Problem: Produce word for word the lines of the data below running from the one that has "(mem_evQ.mp h).1 hab'" to the one that has "rw [ind_of_not_mem h3, ind_of_mem", inclusive, and no others.

(Saved data entries)
━━━━━━━━

import Summits.CriticalPhenomena.PercolationContinuityZ3.Theorems.PercNearOneGluingNoHeavyLowerTailCubicThreePointAGPrW
import Summits.CriticalPhenomena.PercolationContinuityZ3.Theorems.PercNearOneGluingNoHeavyLowerTailCubicThreePointInduction
import Mathlib.Tactic.Ring
import Mathlib.Tactic.Linarith
import HarnessLib

/-!
# `NoHeavyLowerTail` (stmt-CriticalPhenomena-4575) — THEOREM A at the level of graphs: SHK3⁺ survives terminal chords and loops

Support file (prover prim-sahi-p2; `--supports stmt-CriticalPhenomena-4575`).  In the finitary calculus of `…CubicThreePointSections`
(`shk3W D p K a b c = F(law)`): adding to `D` a terminal–terminal edge `{a,b}` of any weight `l ∈ [0,1]` transforms the law by the move
`E_ab^l` of `…CubicThreePointTerminalClosure` (`cells_insert_ab_*`), so by THEOREM A there (`F_edge_ab_nonneg`, whose side condition
`AG ≥ 0` is automatic by `AG_PrW_nonneg`) `SHK3⁺(D) ⇒ SHK3⁺(D ∪ {ab})` (`shk3W_insert_ab_nonneg`, and `ac`, `bc` by the terminal
symmetries); adding a loop changes nothing (`shk3W_insert_loop`).  Used by `…CubicThreePointFiveVertices` to pass from the theta graph to
all weighted graphs on five vertices.
[cite: Gladkov2024StrongFKG, Cor. 4.2 (AG ≥ 0)]
-/

noncomputable section

namespace Summit.CriticalPhenomena.PercolationContinuityZ3.Theorems

namespace TerminalGluing

open Finset SimpleGraph Literature.Probability.Percolation Literature.Probability.Percolation.DecisionTree
open CubicThreePointStep CubicThreePointTerminal

variable {V : Type*} [DecidableEq V]

/-! ### The cells after forcing a terminal–terminal edge -/

section ForcedChord

variable (K : Finset (Sym2 V)) {a b : V} (c : V) (hab : a ≠ b)
include hab

/-- With `{a,b}` forced, `a ~ c` iff `a ~ c` or `b ~ c` before. [folklore] -/
theorem R_ac_insert_ab_iff (S : Finset (Sym2 V)) : R (insert s(a, b) K) S a c ↔ R K S a c ∨ R K S b c := by
  constructor
  · intro h
    rcases reach_insert_cases h with h | ⟨_, h⟩ | ⟨h1, h2⟩
    · exact Or.inl h
    · exact Or.inr h
    · exact Or.inl h2
  · rintro (h | h)
    · exact R_mono_insert _ h
    · exact (R_insert_edge hab).trans (R_mono_insert _ h)

/-- With `{a,b}` forced the cell `a|b|c` is empty. [folklore] -/
theorem not_mem_evQ_insert_ab (S : Finset (Sym2 V)) : S ∉ evQ (insert s(a, b) K) a b c := fun h =>
  (mem_evQ.mp h).1 (R_insert_edge hab)

/-- With `{a,b}` forced the cell `ac|b` is empty. [folklore] -/
theorem not_mem_evU₂_insert_ab (S : Finset (Sym2 V)) : S ∉ evU₂ (insert s(a, b) K) a b c := fun h =>
  (mem_evU₂.mp h).2 (R_insert_edge hab)

/-- With `{a,b}` forced the cell `bc|a` is empty. [folklore] -/
theorem not_mem_evU₃_insert_ab (S : Finset (Sym2 V)) : S ∉ evU₃ (insert s(a, b) K) a b c := fun h =>
  (mem_evU₃.mp h).2 (R_insert_edge hab)

/-- With `{a,b}` forced, `ab|c` holds iff `a|b|c` or `ab|c` held before. [folklore] -/
theorem ind_evU₁_insert_ab (S : Finset (Sym2 V)) :
    ind (evU₁ (insert s(a, b) K) a b c) S = ind (evQ K a b c) S + ind (evU₁ K a b c) S := by
  by_cases hac : R K S a c
  · have h1 : S ∉ evU₁ (insert s(a, b) K) a b c := fun h => (mem_evU₁.mp h).2 (R_mono_insert _ hac)
    have h2 : S ∉ evQ K a b c := fun h => (mem_evQ.mp h).2.1 hac
    have h3 : S ∉ evU₁ K a b c := fun h => (mem_evU₁.mp h).2 hac
    rw [ind_of_not_mem h1, ind_of_not_mem h2, ind_of_not_mem h3, add_zero]
  by_cases hbc : R K S b c
  · have h1 : S ∉ evU₁ (insert s(a, b) K) a b c := fun h =>
      (mem_evU₁.mp h).2 ((R_ac_insert_ab_iff K c hab S).mpr (Or.inr hbc))
    have h2 : S ∉ evQ K a b c := fun h => (mem_evQ.mp h).2.2 hbc
    have h3 : S ∉ evU₁ K a b c := fun h => hac ((mem_evU₁.mp h).1.trans hbc)
    rw [ind_of_not_mem h1, ind_of_not_mem h2, ind_of_not_mem h3, add_zero]
  have h1 : S ∈ evU₁ (insert s(a, b) K) a b c :=
    mem_evU₁.mpr ⟨R_insert_edge hab, fun h => by rcases (R_ac_insert_ab_iff K c hab S).mp h with h | h <;> contradiction⟩
  rw [ind_of_mem h1]
  by_cases hab' : R K S a b
  · have h2 : S ∉ evQ K a b c := fun h => (mem_evQ.mp h).1 hab'
    rw [ind_of_not_mem h2, ind_of_mem (mem_evU₁.mpr ⟨hab', hac⟩), zero_add]
  · have h3 : S ∉ evU₁ K a b c := fun h => hab' (mem_evU₁.mp h).1
    rw [ind_of_not_mem h3, ind_of_mem (mem_evQ.mpr ⟨hab', hac, hbc⟩), add_zero]

/-- With `{a,b}` forced, `abc` holds iff `abc`, `ac|b` or `bc|a` held before. [folklore] -/
theorem ind_evT_insert_ab (S : Finset (Sym2 V)) :
    ind (evT (insert s(a, b) K) a b c) S = ind (evT K a b c) S + ind (evU₂ K a b c) S + ind (evU₃ K a b c) S := by
  by_cases h : R K S a c ∨ R K S b c
  · have h1 : S ∈ evT (insert s(a, b) K) a b c := mem_evT.mpr ⟨R_insert_edge hab, (R_ac_insert_ab_iff K c hab S).mpr h⟩
    rw [ind_of_mem h1]
    by_cases hab' : R K S a b
    · have hac : R K S a c := h.elim id (fun hbc => hab'.trans hbc)
      have h2 : S ∉ evU₂ K a b c := fun h' => (mem_evU₂.mp h').2 hab'
      have h3 : S ∉ evU₃ K a b c := fun h' => (mem_evU₃.mp h').2 hab'
      rw [ind_of_mem (mem_evT.mpr ⟨hab', hac⟩), ind_of_not_mem h2, ind_of_not_mem h3]; ring
    · have hT : S ∉ evT K a b c := fun h' => hab' (mem_evT.mp h').1
      rw [ind_of_not_mem hT]
      rcases h with hac | hbc
      · have h3 : S ∉ evU₃ K a b c := fun h' => hab' ((hac.trans (mem_evU₃.mp h').1.symm))
        rw [ind_of_mem (mem_evU₂.mpr ⟨hac, hab'⟩), ind_of_not_mem h3]; ring
      · by_cases hac : R K S a c
        · exact absurd (hac.trans hbc.symm) hab'
        · have h2 : S ∉ evU₂ K a b c := fun h' => hac (mem_evU₂.mp h').1
          rw [ind_of_not_mem h2, ind_of_mem (mem_evU₃.mpr ⟨hbc, hab'⟩)]; ring
  · push Not at h
    have h1 : S ∉ evT (insert s(a, b) K) a b c := fun h' => by
      rcases (R_ac_insert_ab_iff K c hab S).mp (mem_evT.mp h').2 with h'' | h''
      · exact h.1 h''
      · exact h.2 h''
    have h2 : S ∉ evT K a b c := fun h' => h.1 (mem_evT.mp h').2
    have h3 : S ∉ evU₂ K a b c := fun h' => h.1 (mem_evU₂.mp h').1
    have h4 : S ∉ evU₃ K a b c := fun h' => h.2 (mem_evU₃.mp h').1
    rw [ind_of_not_mem h1, ind_of_not_mem h2, ind_of_not_mem h3, ind_of_not_mem h4]; ring

end ForcedChord

/-! ### SHK3⁺ survives a terminal chord -/

/-- `shk3W` is symmetric under `b ↔ c`. [folklore] -/
theorem shk3W_swap23 (D : Finset (Sym2 V)) (p : Sym2 V → ℝ) (K : Finset (Sym2 V)) (a b c : V) :
    shk3W D p K a c b = shk3W D p K a b c := by
  rw [shk3W_swap13 D p K b c a, shk3W_swap12 D p K c b a, shk3W_swap13 D p K a b c]

section Chord

variable (D : Finset (Sym2 V)) {p : Sym2 V → ℝ} (hp0 : ∀ i, 0 ≤ p i) (hp1 : ∀ i, p i ≤ 1) (K : Finset (Sym2 V))
  {a b : V} (c : V)
include hp0 hp1

/-- **THEOREM A (edge) for graphs.**  If SHK3⁺ holds for `(D, K; a, b, c)` then it holds after adding the terminal chord `{a,b}` with
any weight `p {a,b} ∈ [0,1]` (the law moves by `E_ab^l`; `AG ≥ 0` is automatic). [cite: Gladkov2024StrongFKG, Cor. 4.2] -/
theorem shk3W_insert_ab_nonneg (hab : a ≠ b) (he : s(a, b) ∉ D) (hF : 0 ≤ shk3W D p K a b c) :
    0 ≤ shk3W (insert s(a, b) D) p K a b c := by
  have eQ : PrW (insert s(a, b) D) p (evQ K a b c) = (1 - p s(a, b)) * PrW D p (evQ K a b c) := by
    rw [PrW_split D p he, sect_evQ, PrW_eq_zero_of_forall D p (fun S _ => not_mem_evQ_insert_ab K c hab S)]; ring
  have eU₁ : PrW (insert s(a, b) D) p (evU₁ K a b c) = PrW D p (evU₁ K a b c) + p s(a, b) * PrW D p (evQ K a b c) := by
    rw [PrW_split D p he, sect_evU₁, PrW_of_ind_add D p (fun S _ => ind_evU₁_insert_ab K c hab S)]; ring
  have eU₂ : PrW (insert s(a, b) D) p (evU₂ K a b c) = (1 - p s(a, b)) * PrW D p (evU₂ K a b c) := by
    rw [PrW_split D p he, sect_evU₂, PrW_eq_zero_of_forall D p (fun S _ => not_mem_evU₂_insert_ab K c hab S)]; ring
  have eU₃ : PrW (insert s(a, b) D) p (evU₃ K a b c) = (1 - p s(a, b)) * PrW D p (evU₃ K a b c) := by
    rw [PrW_split D p he, sect_evU₃, PrW_eq_zero_of_forall D p (fun S _ => not_mem_evU₃_insert_ab K c hab S)]; ring
  have eT : PrW (insert s(a, b) D) p (evT K a b c) =
      PrW D p (evT K a b c) + p s(a, b) * (PrW D p (evU₂ K a b c) + PrW D p (evU₃ K a b c)) := by
    rw [PrW_split D p he, sect_evT, PrW_of_ind_add3 D p (fun S _ => ind_evT_insert_ab K c hab S)]; ring
  unfold shk3W
  rw [eQ, eU₁, eU₂, eU₃, eT]
  exact F_edge_ab_nonneg (PrW_nonneg D hp0 hp1 _) (PrW_nonneg D hp0 hp1 _) (PrW_nonneg D hp0 hp1 _)
    (PrW_nonneg D hp0 hp1 _) (PrW_nonneg D hp0 hp1 _) (hp0 _) (hp1 _) (AG_PrW_nonneg a b c hp0 hp1 D K) hF

/-- THEOREM A (edge) for the chord `{a,c}`. [cite: Gladkov2024StrongFKG, Cor. 4.2] -/
theorem shk3W_insert_ac_nonneg (hac : a ≠ c) (he : s(a, c) ∉ D) (hF : 0 ≤ shk3W D p K a b c) :
    0 ≤ shk3W (insert s(a, c) D) p K a b c := by
  rw [← shk3W_swap23 (insert s(a, c) D) p K a b c]
  rw [← shk3W_swap23 D p K a b c] at hF
  exact shk3W_insert_ab_nonneg D hp0 hp1 K b hac he hF

/-- THEOREM A (edge) for the chord `{b,c}`. [cite: Gladkov2024StrongFKG, Cor. 4.2] -/
theorem shk3W_insert_bc_nonneg (hbc : b ≠ c) (he : s(b, c) ∉ D) (hF : 0 ≤ shk3W D p K a b c) :
    0 ≤ shk3W (insert s(b, c) D) p K a b c := by
  have he' : s(c, b) ∉ D := by rwa [Sym2.eq_swap] at he
  have hF' : 0 ≤ shk3W D p K c b a := by rwa [← shk3W_swap13 D p K a b c] at hF
  have h := shk3W_insert_ab_nonneg D hp0 hp1 K a (Ne.symm hbc) he' hF'
  rwa [Sym2.eq_swap, shk3W_swap13] at h

end Chord

/-! ### Loops change nothing -/

section Loop

variable (D : Finset (Sym2 V)) (p : Sym2 V → ℝ) (K : Finset (Sym2 V)) (a b c : V) {v : V}

/-- A forced loop does not change reachability. [folklore] -/
theorem R_insert_loop_iff (S : Finset (Sym2 V)) (x y : V) : R (insert s(v, v) K) S x y ↔ R K S x y := by
  constructor
  · intro h
    rcases reach_insert_cases h with h | ⟨h1, h2⟩ | ⟨h1, h2⟩
    · exact h
    · exact h1.trans h2
    · exact h1.trans h2
  · exact R_mono_insert _

/-- Adding a loop to `D` does not change `shk3W`. [folklore] -/
theorem shk3W_insert_loop (he : s(v, v) ∉ D) : shk3W (insert s(v, v) D) p K a b c = shk3W D p K a b c := by
  have key : ∀ X : Set (Finset (Sym2 V)), (∀ S, insert s(v, v) S ∈ X ↔ S ∈ X) → PrW (insert s(v, v) D) p X = PrW D p X := by
    intro X hX
    rw [PrW_split D p he]
    have : {S | insert s(v, v) S ∈ X} = X := Set.ext hX
    rw [this]; ring
  unfold shk3W
  rw [key (evQ K a b c) (fun S => by simp only [mem_evQ, R_insert_config_iff, R_insert_loop_iff]),
    key (evU₁ K a b c) (fun S => by simp only [mem_evU₁, R_insert_config_iff, R_insert_loop_iff]),
    key (evU₂ K a b c) (fun S => by simp only [mem_evU₂, R_insert_config_iff, R_insert_loop_iff]),
    key (evU₃ K a b c) (fun S => by simp only [mem_evU₃, R_insert_config_iff, R_insert_loop_iff]),
    key (evT K a b c) (fun S => by simp only [mem_evT, R_insert_config_iff, R_insert_loop_iff])]

end Loop

end TerminalGluing

end Summit.CriticalPhenomena.PercolationContinuityZ3.Theorems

━━━━━━━━

Task response:
  · have h2 : S ∉ evQ K a b c := fun h => (mem_evQ.mp h).1 hab'
    rw [ind_of_not_mem h2, ind_of_mem (mem_evU₁.mpr ⟨hab', hac⟩), zero_add]
  · have h3 : S ∉ evU₁ K a b c := fun h => hab' (mem_evU₁.mp h).1
    rw [ind_of_not_mem h3, ind_of_mem (mem_evQ.mpr ⟨hab', hac, hbc⟩), add_zero]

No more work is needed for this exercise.